Ex-suspect criticizes anti-terrorism laws

Andrew Kramer Associated Press

PORTLAND – Brandon Mayfield, the Oregon lawyer who got a rare apology from the FBI after being wrongly held for this spring’s deadly train bombings in Madrid, argued Friday for reform of the anti-terrorism laws that allowed federal agents to search his home and detain him for two weeks.

The 37-year-old attorney spoke to civic leaders at Portland’s City Club, in one of several recent appearances for the family law attorney and father of three young children.

Recounting his harrowing arrest and abrupt release, Mayfield said he feared for his life in jail when other inmates believed he was a terrorism suspect. He said he felt hopeless as his attorney told him he could face the death penalty for killing 200 people in Spain – an act with which he had nothing to do.

He only regained some trust in the U.S. judicial system when he was freed, Mayfield told his audience.

“There was something inherently wrong about how this all went down,” Mayfield said. “Just yesterday I told my wife that it felt like an ordinary day.
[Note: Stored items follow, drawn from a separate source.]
/-- **«if these conditions hold for some j = l, then they hold for all j < l»** ([6] p. 77) — the divergence clause: the thresholds
`εL^{−2l}(L^lη)^{−1}` decrease in `l` (`B8Ineq132.thr_mono` BY NAME; `ε ≥ 0`, `η > 0`). [cite: Balaban1985RegularSpaces, p.77 (sentence after (1.10))] -/
theorem RegDivAt.of_le_level {j l : ℕ} (hjl : j ≤ l) {X : Set (Site P 0)} {ε η : ℝ} (hε : 0 ≤ ε) (hη : 0 < η) {V : GaugeField P 0 𝔸ˣ}
    (h : RegDivAt l X ε η V) : RegDivAt j X ε η V :=
  fun b hb => (h b hb).trans_le (thr_mono P.L_pos hε hη hjl).2

omit [NormedAlgebra ℂ 𝔸] in
/-- **«if these conditions hold for some j = l, then they hold for all j < l»** ([6] p. 77) — the plaquette clause, Banach-algebra letters.
[cite: Balaban1985RegularSpaces, p.77 (sentence after (1.10))] -/
theorem RegPlaqAt.of_le_level {j l : ℕ} (hjl : j ≤ l) {X : Set (Site P 0)} {ε : ℝ} (hε : 0 ≤ ε) {V : GaugeField P 0 𝔸ˣ}
    (h : RegPlaqAt l X ε V) : RegPlaqAt j X ε V :=
  fun q hq => (h q hq).trans_le (thr_mono P.L_pos hε one_pos hjl).1

/-- Fewer levels: `U_k({Ω_j}, ε₀) ⊆ U_{k′}({Ω_j}_{j≤k′}, ε₀)` for `k′ ≤ k`. [cite: Balaban1985Variational, (2) p.278] -/
theorem InSpaceA.mono_levels {k k' : ℕ} (hk : k' ≤ k) {Ω : ℕ → Set (Site P 0)} {ε₀ η : ℝ} {V : GaugeField P 0 𝔸ˣ}
    (h : InSpaceA k Ω ε₀ η V) : InSpaceA k' Ω ε₀ η V :=
  fun j hj => h j (hj.trans hk)

/-- Larger constant: `U_k({Ω_j}, ε₀) ⊆ U_k({Ω_j}, ε₀′)` for `ε₀ ≤ ε₀′` (e.g. (8) ⊆ (6) when `B₃ε₁ ≤ ε₀`, [7] p. 279), `η ≥ 0`.
[cite: Balaban1985Variational, (2) p.278, Thm 1 p.279] -/
theorem InSpaceA.mono_eps {k : ℕ} {Ω : ℕ → Set (Site P 0)} {ε₀ ε₀' η : ℝ} (hε : ε₀ ≤ ε₀') (hη : 0 ≤ η) {V : GaugeField P 0 𝔸ˣ}
    (h : InSpaceA k Ω ε₀ η V) : InSpaceA k Ω ε₀' η V :=
  fun j hj => ⟨(h j hj).1.mono_eps hε, (h j hj).2.mono_eps hε hη⟩

/-- **THE `η`-FREE FORM OF THE DIVERGENCE CLAUSE** (the analogue for (1.9) of the cell's `threshold_18` for (1.8) ⟺ (1.7)): since
`D^{η*} = η⁻¹D^{1*}`, for `η > 0` the clause «‖(D^{η*}_V∂V)(b)‖ < εL^{−2j}(L^jη)^{−1}» IS «‖(D^{1*}_V∂V)(b)‖ < εL^{−3j}» — on `T_η` the spacing
drops out of (2) entirely. [cite: Balaban1985RegularSpaces, (1.8)–(1.9) p.77; Balaban1985Variational, (2) p.278] -/
theorem regDivAt_iff_unit {j : ℕ} {X : Set (Site P 0)} {ε η : ℝ} (hη : 0 < η) (V : GaugeField P 0 𝔸ˣ) :
    RegDivAt j X ε η V ↔ ∀ b : PBond P 0, BTouches X b → ‖covDivT 1 V b.dir b.src‖ < ε * (((P.L : ℝ) ^ j)⁻¹) ^ 3 := by
  have key : ∀ a : ℝ, η⁻¹ * a < ε * (((P.L : ℝ) ^ j)⁻¹) ^ 2 * ((P.L : ℝ) ^ j * η)⁻¹ ↔ a < ε * (((P.L : ℝ) ^ j)⁻¹) ^ 3 := by
    intro a
    rw [show ε * (((P.L : ℝ) ^ j)⁻¹) ^ 2 * ((P.L : ℝ) ^ j * η)⁻¹ = η⁻¹ * (ε * (((P.L : ℝ) ^ j)⁻¹) ^ 3) by
      rw [mul_inv]; ring]
    exact mul_lt_mul_iff_of_pos_left (inv_pos.mpr hη)
  refine forall₂_congr fun b _ => ?_
  rw [covDivT_eq_smul η, norm_smul, Real.norm_eq_abs, abs_of_pos (inv_pos.mpr hη)]
  exact key _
I’ve stopped shaking.”

FBI agents swept into Mayfield’s law office May 6 and arrested him on a material witness warrant, after matching his fingerprint to one on a plastic bag containing detonators found near the site of the March 11 bombings in Spain. Federal officials also cited Mayfield’s ties to a local mosque as contributing to their suspicion.

The agency freed him two weeks later after Spanish forensic experts convinced the FBI that the match was an error. The agency’s Portland office issued an apology.

The inspector general of the Justice Department is currently investigating the mistake, Mayfield’s public defender, Steven Wax, said Friday. Mayfield is considering filing a lawsuit.

Earlier this month, Mayfield spoke at a civil rights forum in Chicago. He promised Friday to make public appearances to encourage voters to consider civil rights issues this election season – regardless of their political leanings.

Mayfield, owner of his own small legal business, said he voted for George Bush in 2000, but said he will not vote for Bush this year.

Mayfield said he never should have been placed in jail, even if the government had reason to believe he had information about the Spain bombings. Without probable cause of a crime, such witnesses should be put up in the Hilton, Mayfield said.

But his faith in the judicial system remains, he said. He was glad, he said, to find that the FBI agents who searched his law office had not removed a poster of the Bill of Rights he had hung on a wall.

The lunchtime speech was billed as a public debate between Wax, Mayfield and an official either from the FBI or the U.S. Attorney’s office. U.S. Attorney in Oregon, Karin Immergut, issued a statement saying she could not attend because of the possibility that Mayfield will file a civil lawsuit against the government for his arrest, and because of secrecy rules surrounding grand jury proceedings.